### What the exercise asks
Look at the entries below and restate word for word the lines from the first through the one that has "the shift: for".

### Listed records
'''

/-! ### The Gamma term with parity `a`: shifting `∫ ½ψ((s+a)/2) k̂(s)` from `Re s = 3/2` to `Re s = 1/2` -/

/-- The integrand `Ψ_a(s) = ½ ψ((s+a)/2) k̂(s)` is holomorphic on `Re s > 0` (`a ≥ 0`). [folklore] -/
private theorem differentiableOn_digammaShift_mul_weilMellin {k : ℝ → ℂ} (hk : IsWeilTest k) {a : ℝ}
    (ha : 0 ≤ a) :
    DifferentiableOn ℂ (fun s : ℂ ↦ 1 / 2 * digamma ((s + a) / 2) * weilMellin k s)
      {s : ℂ | 0 < s.re} := by
  refine DifferentiableOn.mul (DifferentiableOn.mul (differentiableOn_const _) ?_)
    (differentiable_weilMellin hk.1.continuous hk.2).differentiableOn
  exact Literature.Analysis.SpecialFunctions.Complex.differentiableOn_digamma.comp
    ((differentiableOn_id.add_const _).div_const 2)
    fun s hs ↦ by
      simp only [mem_setOf_eq, div_ofNat_re, add_re, ofReal_re] at hs ⊢
      positivity

/-- Horizontal sides of the shift: for `|T| ≥ 1`, `x ∈ [1/2, 3/2]`, `0 ≤ a ≤ 1`,
`‖Ψ_a(x + iT)‖ ≤ ½ (log(|T|+4) + 8) · D_k/(1+T²)`. [folklore] -/
private theorem norm_digammaShift_mul_weilMellin_le {k : ℝ → ℂ} (hk : IsWeilTest k) {a : ℝ} (ha0 : 0 ≤ a)
    (ha1 : a ≤ 1) {T : ℝ} (hT : 1 ≤ |T|) {x : ℝ} (hx : x ∈ Icc (1 / 2 : ℝ) (3 / 2)) :
    ‖1 / 2 * digamma (((x : ℂ) + T * I + a) / 2) * weilMellin k (x + T * I)‖ ≤
      1 / 2 * (Real.log (|T| + 4) + 8) * (weilDecayW 1 k / (1 + T ^ 2)) := by
  set w : ℂ := ((x : ℂ) + T * I + a) / 2 with hw
  have hwre : 0 < w.re := by simp [hw]; linarith [hx.1]
  have hwim : 1 / 2 ≤ |w.im| := by
    have : w.im = T / 2 := by simp [hw]
    rw [this, abs_div, abs_two]; linarith
  have hwn : ‖w‖ ≤ |T| + 3 := by
    have e : (x : ℂ) + T * I + a = ((x + a : ℝ) : ℂ) + T * I := by push_cast; ring
    have h1 : ‖(x : ℂ) + T * I + a‖ ≤ |x + a| + |T| := by
      rw [e]
      refine (norm_add_le _ _).trans (le_of_eq ?_)
      rw [Complex.norm_real, Real.norm_eq_abs, norm_mul, Complex.norm_I, mul_one, Complex.norm_real,
        Real.norm_eq_abs]
    have h2 : ‖w‖ = ‖(x : ℂ) + T * I + a‖ / 2 := by simp [hw]
    have hx' : |x + a| ≤ 5 / 2 := abs_le.2 ⟨by linarith [hx.1], by linarith [hx.2]⟩
    rw [h2]; linarith [norm_nonneg ((x : ℂ) + T * I + a), abs_nonneg T]
  have hψ := norm_digamma_le_log_height hwre hwim hwn
  have hk' : ‖weilMellin k (x + T * I)‖ ≤ weilDecayW 1 k / (1 + T ^ 2) := by
    have := norm_weilMellin_le_of_abs_re_le hk (A := 1) (s := x + T * I)
      (by simp; exact abs_le.2 ⟨by linarith [hx.1], by linarith [hx.2]⟩)
    simpa using this
  rw [norm_mul, norm_mul]
  have : ‖(1 / 2 : ℂ)‖ = 1 / 2 := by simp
  rw [this]
  gcongr
  · exact mul_nonneg (by norm_num) (by linarith [norm_nonneg (digamma w)])

/-- The horizontal sides of the shift tend to `0`. [folklore] -/
private theorem tendsto_horizontal_digammaShift_mul_weilMellin {k : ℝ → ℂ} (hk : IsWeilTest k) {a : ℝ}
    (ha0 : 0 ≤ a) (ha1 : a ≤ 1) {e : ℝ} (he : e = 1 ∨ e = -1) :
    Tendsto (fun T : ℝ ↦ ∫ x : ℝ in (1 / 2 : ℝ)..(3 / 2),
      1 / 2 * digamma (((x : ℂ) + (e * T : ℝ) * I + a) / 2) * weilMellin k (x + (e * T : ℝ) * I))
      atTop (𝓝 0) := by
  set D := weilDecayW 1 k with hD
  have hD0 : 0 ≤ D := weilDecayW_nonneg _ _
  have habs : ∀ T : ℝ, |e * T| = |T| := by
    rcases he with rfl | rfl <;> intro T <;> simp
  rw [tendsto_zero_iff_norm_tendsto_zero]
  refine squeeze_zero' (g := fun T : ℝ ↦ 13 / 2 * D * T⁻¹) (Eventually.of_forall fun _ ↦ norm_nonneg _)
    ((eventually_ge_atTop (1 : ℝ)).mono fun T hT ↦ ?_) ?_
  · have hT' : 1 ≤ |e * T| := by rw [habs, abs_of_pos (by linarith)]; exact hT
    have h := intervalIntegral.norm_integral_le_of_norm_le_const (a := (1 / 2 : ℝ)) (b := 3 / 2)
      (C := 1 / 2 * (Real.log (|e * T| + 4) + 8) * (D / (1 + (e * T) ^ 2)))
      (f := fun x : ℝ ↦ 1 / 2 * digamma (((x : ℂ) + (e * T : ℝ) * I + a) / 2) *
        weilMellin k (x + (e * T : ℝ) * I)) fun x hx ↦ by
        have hx' : x ∈ Icc (1 / 2 : ℝ) (3 / 2) := by
          rw [uIoc_of_le (by norm_num)] at hx; exact ⟨hx.1.le, hx.2⟩
        exact norm_digammaShift_mul_weilMellin_le hk ha0 ha1 hT' hx'
    refine h.trans ?_
    rw [habs, abs_of_pos (by linarith : (0 : ℝ) < T), show |(3 : ℝ) / 2 - 1 / 2| = 1 by norm_num,
      mul_one, show (e * T) ^ 2 = T ^ 2 by rcases he with rfl | rfl <;> ring]
    have hlog : Real.log (T + 4) ≤ T + 4 := (Real.log_le_sub_one_of_pos (by linarith)).trans (by linarith)
    have h1 : 1 / 2 * (Real.log (T + 4) + 8) ≤ 13 / 2 * T := by nlinarith
    have h2 : D / (1 + T ^ 2) ≤ D / T ^ 2 := div_le_div_of_nonneg_left hD0 (by positivity) (by linarith)
    calc 1 / 2 * (Real.log (T + 4) + 8) * (D / (1 + T ^ 2))
        ≤ 13 / 2 * T * (D / T ^ 2) := mul_le_mul h1 h2 (by positivity) (by positivity)
      _ = 13 / 2 * D * T⁻¹ := by field_simp
  · have := (tendsto_inv_atTop_zero (𝕜 := ℝ)).const_mul (13 / 2 * D)
    simpa using this

/-- Integrability of `y ↦ ½ψ((c+a ± iy)/2) ĥ(c+iy)` on a line `Re s = c > 0` (`a ≥ 0`). [folklore] -/
private theorem integrable_digammaShift_mul_weilMellin_vertical {h : ℝ → ℂ} (hh : IsWeilTest h) {c : ℝ}
    (hc : 0 < c) {a : ℝ} (ha : 0 ≤ a) (e : ℝ) (he : e = 1 ∨ e = -1) :
    Integrable fun y : ℝ ↦
      1 / 2 * digamma (((c : ℂ) + (e * y : ℝ) * I + a) / 2) * weilMellin h (c + y * I) := by
  obtain ⟨C, hC⟩ := Literature.Analysis.SpecialFunctions.Complex.exists_norm_digamma_vertical_le
    (a := (c + a) / 2) (by positivity)
  have habs : ∀ y : ℝ, |e * y| = |y| := by
    rcases he with rfl | rfl <;> intro y <;> simp
  refine integrable_mul_weilMellin_vertical_of_norm_le_log hh c ?_ (C := |C|) fun y ↦ ?_
  · refine continuous_const.mul
      (Literature.Analysis.SpecialFunctions.Complex.continuousOn_digamma.comp_continuous
        (by fun_prop) fun y ↦ ?_)
    simp only [mem_setOf_eq, div_ofNat_re, add_re, ofReal_re]
    simp; positivity
  · have hw : ((c : ℂ) + (e * y : ℝ) * I + a) / 2 =
        (((c + a) / 2 : ℝ) : ℂ) + ((e * y / 2 : ℝ) : ℂ) * I := by
      push_cast; ring
    rw [norm_mul, hw]
    have h1 := hC (e * y / 2)
    have h2 : Real.log (1 + |e * y / 2|) ≤ Real.log (1 + |y|) := by
      refine Real.log_le_log (by positivity) ?_
      rw [abs_div, habs, abs_two]; linarith [abs_nonneg y]
    have h3 : ‖(1 / 2 : ℂ)‖ = 1 / 2 := by simp
    rw [h3]
    have h0 : 0 ≤ Real.log (1 + |y|) := Real.log_nonneg (by linarith [abs_nonneg y])
    nlinarith [le_abs_self C, norm_nonneg (digamma ((((c + a) / 2 : ℝ) : ℂ) + ((e * y / 2 : ℝ) : ℂ) * I))]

'''

### Answer below
/-! ### The Gamma term with parity `a`: shifting `∫ ½ψ((s+a)/2) k̂(s)` from `Re s = 3/2` to `Re s = 1/2` -/

/-- The integrand `Ψ_a(s) = ½ ψ((s+a)/2) k̂(s)` is holomorphic on `Re s > 0` (`a ≥ 0`). [folklore] -/
private theorem differentiableOn_digammaShift_mul_weilMellin {k : ℝ → ℂ} (hk : IsWeilTest k) {a : ℝ}
    (ha : 0 ≤ a) :
    DifferentiableOn ℂ (fun s : ℂ ↦ 1 / 2 * digamma ((s + a) / 2) * weilMellin k s)
      {s : ℂ | 0 < s.re} := by
  refine DifferentiableOn.mul (DifferentiableOn.mul (differentiableOn_const _) ?_)
    (differentiable_weilMellin hk.1.continuous hk.2).differentiableOn
  exact Literature.Analysis.SpecialFunctions.Complex.differentiableOn_digamma.comp
    ((differentiableOn_id.add_const _).div_const 2)
    fun s hs ↦ by
      simp only [mem_setOf_eq, div_ofNat_re, add_re, ofReal_re] at hs ⊢
      positivity

/-- Horizontal sides of the shift: for `|T| ≥ 1`, `x ∈ [1/2, 3/2]`, `0 ≤ a ≤ 1`,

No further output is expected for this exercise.